● WORK TASK: Only the lines from the top of the data through the line with "import Summits.Ventures.PercRepro2.OrderPreservationUnion" should be repeated, each exactly as written.

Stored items
==============================

import Mathlib
import Summits.Ventures.PercRepro2.Defs
import Summits.Ventures.PercRepro2.Independence
import Summits.Ventures.PercRepro2.Harris
import Summits.Ventures.PercRepro2.Graph
import Summits.Ventures.PercRepro2.Exploration
import Summits.Ventures.PercRepro2.Events
import Summits.Ventures.PercRepro2.FourFunctions
import Summits.Ventures.PercRepro2.Induced
import Summits.Ventures.PercRepro2.Frontier
import Summits.Ventures.PercRepro2.ObsIndependence
import Summits.Ventures.PercRepro2.BHK
import Summits.Ventures.PercRepro2.BHKEvents
import Summits.Ventures.PercRepro2.VdBKahn
import Summits.Ventures.PercRepro2.BHKAvoid
import Summits.Ventures.PercRepro2.OrderPreservation
import Summits.Ventures.PercRepro2.OrderPreservationQuant
import Summits.Ventures.PercRepro2.Merge
import Summits.Ventures.PercRepro2.OrderPreservationUnion
import Summits.Ventures.PercRepro2.R2PrimeThreeReduction
import Summits.Ventures.PercRepro2.YBridge
import Summits.Ventures.PercRepro2.EdgeBHK
import Summits.Ventures.PercRepro2.N0
import Summits.Ventures.PercRepro2.Rungs
import Summits.Ventures.PercRepro2.HF2
import Summits.Ventures.PercRepro2.ZIdentities
import Summits.Ventures.PercRepro2.ZReduction
import Summits.Ventures.PercRepro2.Yu1Functionals
import Summits.Ventures.PercRepro2.Yu1Events
import Summits.Ventures.PercRepro2.Yu1
import Summits.Ventures.PercRepro2.YDelta

/-!
# The reduction of record with ONE hypothesis: `R2′(3) ⇐ Z` (blind cell PercRepro2, p1)

After NEG-32/33 (the termwise pieces (Yu1Δ), (Yu2Δ) are false) the surviving crux is their SUM
`Z := (T_{l→h} − Δ_l) + (T_{h→l} − Δ_h) ≤ (P(PD, o ∈ C₁) + P(PD, o ∈ C₂)) · W / P(PD)`
(`YDelta.deltaL`, `YDelta.deltaH`, `ZDelta` in typer-1's `ZDelta.lean`). The proof of `scprime_of_Z`
only ever used the sum of its two hypotheses, so:

* `deltaL_eq`, `deltaH_eq`: `YDelta.deltaL`/`deltaH` in the raw spelling of `ZIdentities.delta_split`;
* `scprime_of_Zsum`: the sum hypothesis (verbatim the body of `ZDelta`), (N0) via `n0`, the orders
  `P(a₃ ↔ b) ≤ P(a₁ ↔ b) ≤ P(a₂ ↔ b)` ⊢ `SCPrimeIneq p ends o a₃ a₁ a₂ b`;
* `r2prime3_of_Zsum`: ⊢ **R2′(3)** — `P(o ↔ {a₃, a₁, a₂}, o ↔ b) ≥ P(o ↔ {a₃, a₁, a₂}, a₃ ↔ b)`.
-/

namespace Summit.Ventures.PercRepro2

open UnionCluster

section ZSum

variable {V : Type*} {E : Type*} [Fintype E] [DecidableEq E] [Fintype V] [DecidableEq V]
  {R : Type*} [Field R] [LinearOrder R] [IsStrictOrderedRing R]

omit [Fintype V] [DecidableEq V] [LinearOrder R] [IsStrictOrderedRing R] in
/-- `YDelta.deltaL` in the spelling of `delta_split`. -/
lemma deltaL_eq (p : E → R) (ends : E → Sym2 V) (o a₁ a₂ a₃ b : V) :
    deltaL p ends o a₁ a₂ a₃ b =
      prob p ((connEvent ends a₁ a₂)ᶜ ∩ connEvent ends a₁ o ∩ connEvent ends a₂ a₃ ∩
          connEvent ends a₁ b) -
        prob p ((connEvent ends a₁ a₂)ᶜ ∩ connEvent ends a₁ o ∩ connEvent ends a₂ a₃ ∩
          connEvent ends a₂ b) := by
  unfold deltaL
  have e : ∀ X : Set (Config E), TEvent ends a₁ a₂ a₃ ∩ connEvent ends a₁ o ∩ X =
      (connEvent ends a₁ a₂)ᶜ ∩ connEvent ends a₁ o ∩ connEvent ends a₂ a₃ ∩ X := by
    intro X
    ext ω
    simp only [TEvent, Set.mem_inter_iff, Set.mem_compl_iff, mem_connEvent]
    constructor
    · rintro ⟨⟨⟨h21, h23⟩, h1o⟩, hX⟩
      exact ⟨⟨⟨fun h => h21 (conn_symm h), h1o⟩, h23⟩, hX⟩
    · rintro ⟨⟨⟨h12, h1o⟩, h23⟩, hX⟩
      exact ⟨⟨⟨fun h => h12 (conn_symm h), h23⟩, h1o⟩, hX⟩
  rw [e, e]

omit [Fintype V] [DecidableEq V] [LinearOrder R] [IsStrictOrderedRing R] in
/-- `YDelta.deltaH` in the spelling of `delta_split`. -/
lemma deltaH_eq (p : E → R) (ends : E → Sym2 V) (o a₁ a₂ a₃ b : V) :
    deltaH p ends o a₁ a₂ a₃ b =
      prob p ((connEvent ends a₁ a₂)ᶜ ∩ connEvent ends a₂ o ∩ connEvent ends a₁ a₃ ∩
          connEvent ends a₂ b) -
        prob p ((connEvent ends a₁ a₂)ᶜ ∩ connEvent ends a₂ o ∩ connEvent ends a₁ a₃ ∩
          connEvent ends a₁ b) := by
  unfold deltaH
  have e : ∀ X : Set (Config E), TEvent ends a₂ a₁ a₃ ∩ connEvent ends a₂ o ∩ X =
      (connEvent ends a₁ a₂)ᶜ ∩ connEvent ends a₂ o ∩ connEvent ends a₁ a₃ ∩ X := by
    intro X
    ext ω
    simp only [TEvent, Set.mem_inter_iff, Set.mem_compl_iff, mem_connEvent]
    constructor
    · rintro ⟨⟨⟨h12, h13⟩, h2o⟩, hX⟩
      exact ⟨⟨⟨h12, h2o⟩, h13⟩, hX⟩
    · rintro ⟨⟨⟨h12, h2o⟩, h13⟩, hX⟩
      exact ⟨⟨⟨h12, h13⟩, h2o⟩, hX⟩
  rw [e, e]

/-- **SC′ from Z** (one hypothesis = the body of `ZDelta`): with (N0) (`n0`) and the orders
`P(a₃ ↔ b) ≤ P(a₁ ↔ b) ≤ P(a₂ ↔ b)`, `SCPrimeIneq p ends o a₃ a₁ a₂ b`. -/
theorem scprime_of_Zsum (p : E → R) (hp : IsProbVec p) (ends : E → Sym2 V) {o a₁ a₂ a₃ b : V}
    (h12 : a₁ ≠ a₂) (h31 : a₃ ≠ a₁) (ho : o ≠ a₁) (hPD : 0 < prob p (PDEvent ends a₁ a₂ a₃))
    (hZ : ((prob p (PDEvent ends a₁ a₂ a₃ ∩ connEvent ends a₁ o ∩ connEvent ends a₂ b) -
          deltaL p ends o a₁ a₂ a₃ b) +
        (prob p (PDEvent ends a₁ a₂ a₃ ∩ connEvent ends a₂ o ∩ connEvent ends a₁ b) -
          deltaH p ends o a₁ a₂ a₃ b)) * prob p (PDEvent ends a₁ a₂ a₃) ≤
      (prob p (PDEvent ends a₁ a₂ a₃ ∩ connEvent ends a₁ o) +
          prob p (PDEvent ends a₁ a₂ a₃ ∩ connEvent ends a₂ o)) *
        (massM2 p ends a₁ a₂ a₃ b + deltaT p ends a₁ a₂ a₃ b))
    (hord : prob p (connEvent ends a₁ b) ≤ prob p (connEvent ends a₂ b))
    (h3 : prob p (connEvent ends a₃ b) ≤ prob p (connEvent ends a₁ b)) :
    SCPrimeIneq p ends o a₃ a₁ a₂ b := by
  unfold SCPrimeIneq
  rw [gap_prime_eq, corr_eq]
  have hphi : prob p (inU ends a₁ a₂ o ∩ (inU ends a₁ a₂ a₃)ᶜ) / prob p (inU ends a₁ a₂ a₃)ᶜ =
      phi p ends o a₁ a₂ a₃ := rfl
  rw [hphi]
  set W := massM2 p ends a₁ a₂ a₃ b + deltaT p ends a₁ a₂ a₃ b with hW
  have hW0 : 0 ≤ W := by
    have h1 : 0 ≤ massM2 p ends a₁ a₂ a₃ b := prob_nonneg hp _
    have h2 : 0 ≤ deltaT p ends a₁ a₂ a₃ b := by
      have := hf2_deltaT_nonneg p hp ends a₂ a₁ a₃ b hord
      unfold deltaT TEvent
      exact this
    linarith
  have hsum : prob p (PDEvent ends a₁ a₂ a₃ ∩ connEvent ends a₁ o) +
      prob p (PDEvent ends a₁ a₂ a₃ ∩ connEvent ends a₂ o) =
      prob p (inU ends a₁ a₂ o ∩ PDEvent ends a₁ a₂ a₃) := by
    rw [zr_inU_PD_eq_union, prob_union_of_disjoint p (zr_PD_disjoint_o ends o a₁ a₂ a₃)]
  have hdelta := delta_split p ends o a₁ a₂ a₃ b
  rw [deltaL_eq, deltaH_eq, hsum] at hZ
  have hZ' : (splitMass p ends o a₁ a₂ a₃ b -
      (prob p (split ends a₁ a₂ o a₃ ∩ connEvent ends o b) -
        prob p (split ends a₁ a₂ o a₃ ∩ connEvent ends a₃ b))) * prob p (PDEvent ends a₁ a₂ a₃) ≤
      prob p (inU ends a₁ a₂ o ∩ PDEvent ends a₁ a₂ a₃) * W := by
    unfold splitMass
    rw [hdelta]
    convert hZ using 2
    ring
  have hn0 := n0 p hp ends h12 h31 ho hPD
  have hle : splitMass p ends o a₁ a₂ a₃ b -
      (prob p (split ends a₁ a₂ o a₃ ∩ connEvent ends o b) -
        prob p (split ends a₁ a₂ o a₃ ∩ connEvent ends a₃ b)) ≤ phi p ends o a₁ a₂ a₃ * W := by
    have h1 : prob p (inU ends a₁ a₂ o ∩ PDEvent ends a₁ a₂ a₃) * W ≤
        phi p ends o a₁ a₂ a₃ * W * prob p (PDEvent ends a₁ a₂ a₃) := by
      rw [div_le_iff₀ hPD] at hn0
      calc prob p (inU ends a₁ a₂ o ∩ PDEvent ends a₁ a₂ a₃) * W ≤
          phi p ends o a₁ a₂ a₃ * prob p (PDEvent ends a₁ a₂ a₃) * W :=
            mul_le_mul_of_nonneg_right hn0 hW0
        _ = phi p ends o a₁ a₂ a₃ * W * prob p (PDEvent ends a₁ a₂ a₃) := by ring
    exact le_of_mul_le_mul_right (hZ'.trans h1) hPD
  have hY := Y_slack_eq p ends o a₁ a₂ a₃ b
  have hphi0 : 0 ≤ phi p ends o a₁ a₂ a₃ := phi_nonneg hp ends o a₁ a₂ a₃
  have hmargin : phi p ends o a₁ a₂ a₃ *
      (prob p (connEvent ends a₃ b) - prob p (connEvent ends a₁ b)) ≤ 0 :=
    mul_nonpos_of_nonneg_of_nonpos hphi0 (by linarith)
  rw [ge_iff_le]
  rw [← hW] at hY
  linarith

/-- **R2′(3) from Z** (one hypothesis): the hypotheses of `scprime_of_Zsum` plus the distinctness
needed by the merged-graph R10 give `P(o ↔ A, o ↔ b) ≥ P(o ↔ A, a₃ ↔ b)`, `A = {a₃, a₁, a₂}`. -/
theorem r2prime3_of_Zsum (p : E → R) (hp : IsProbVec p) (ends : E → Sym2 V) {o a₁ a₂ a₃ b : V}
    (h12 : a₁ ≠ a₂) (h31 : a₃ ≠ a₁) (h32 : a₃ ≠ a₂) (ho : o ≠ a₁) (ho2 : o ≠ a₂) (hb2 : b ≠ a₂)
    (hPD : 0 < prob p (PDEvent ends a₁ a₂ a₃))
    (hZ : ((prob p (PDEvent ends a₁ a₂ a₃ ∩ connEvent ends a₁ o ∩ connEvent ends a₂ b) -
          deltaL p ends o a₁ a₂ a₃ b) +
        (prob p (PDEvent ends a₁ a₂ a₃ ∩ connEvent ends a₂ o ∩ connEvent ends a₁ b) -
          deltaH p ends o a₁ a₂ a₃ b)) * prob p (PDEvent ends a₁ a₂ a₃) ≤
      (prob p (PDEvent ends a₁ a₂ a₃ ∩ connEvent ends a₁ o) +
          prob p (PDEvent ends a₁ a₂ a₃ ∩ connEvent ends a₂ o)) *
        (massM2 p ends a₁ a₂ a₃ b + deltaT p ends a₁ a₂ a₃ b))
    (hord : prob p (connEvent ends a₁ b) ≤ prob p (connEvent ends a₂ b))
    (h3 : prob p (connEvent ends a₃ b) ≤ prob p (connEvent ends a₁ b)) :
    prob p (hitEvent ends o {a₃, a₁, a₂} ∩ connEvent ends o b) ≥
      prob p (hitEvent ends o {a₃, a₁, a₂} ∩ connEvent ends a₃ b) :=
  r2prime3_of_quant_of_SC p ends o a₃ a₁ a₂ b
    (orderPreserving_quant_union p hp ends h12 ho2 h32 hb2)
    (scprime_of_Zsum p hp ends h12 h31 ho hPD hZ hord h3)

end ZSum

end Summit.Ventures.PercRepro2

==============================

● ANSWER SECTION:
import Mathlib
import Summits.Ventures.PercRepro2.Defs
import Summits.Ventures.PercRepro2.Independence
import Summits.Ventures.PercRepro2.Harris
import Summits.Ventures.PercRepro2.Graph
import Summits.Ventures.PercRepro2.Exploration
import Summits.Ventures.PercRepro2.Events
import Summits.Ventures.PercRepro2.FourFunctions
import Summits.Ventures.PercRepro2.Induced
import Summits.Ventures.PercRepro2.Frontier
import Summits.Ventures.PercRepro2.ObsIndependence
import Summits.Ventures.PercRepro2.BHK
import Summits.Ventures.PercRepro2.BHKEvents
import Summits.Ventures.PercRepro2.VdBKahn
import Summits.Ventures.PercRepro2.BHKAvoid
import Summits.Ventures.PercRepro2.OrderPreservation
import Summits.Ventures.PercRepro2.OrderPreservationQuant
import Summits.Ventures.PercRepro2.Merge
import Summits.Ventures.PercRepro2.OrderPreservationUnion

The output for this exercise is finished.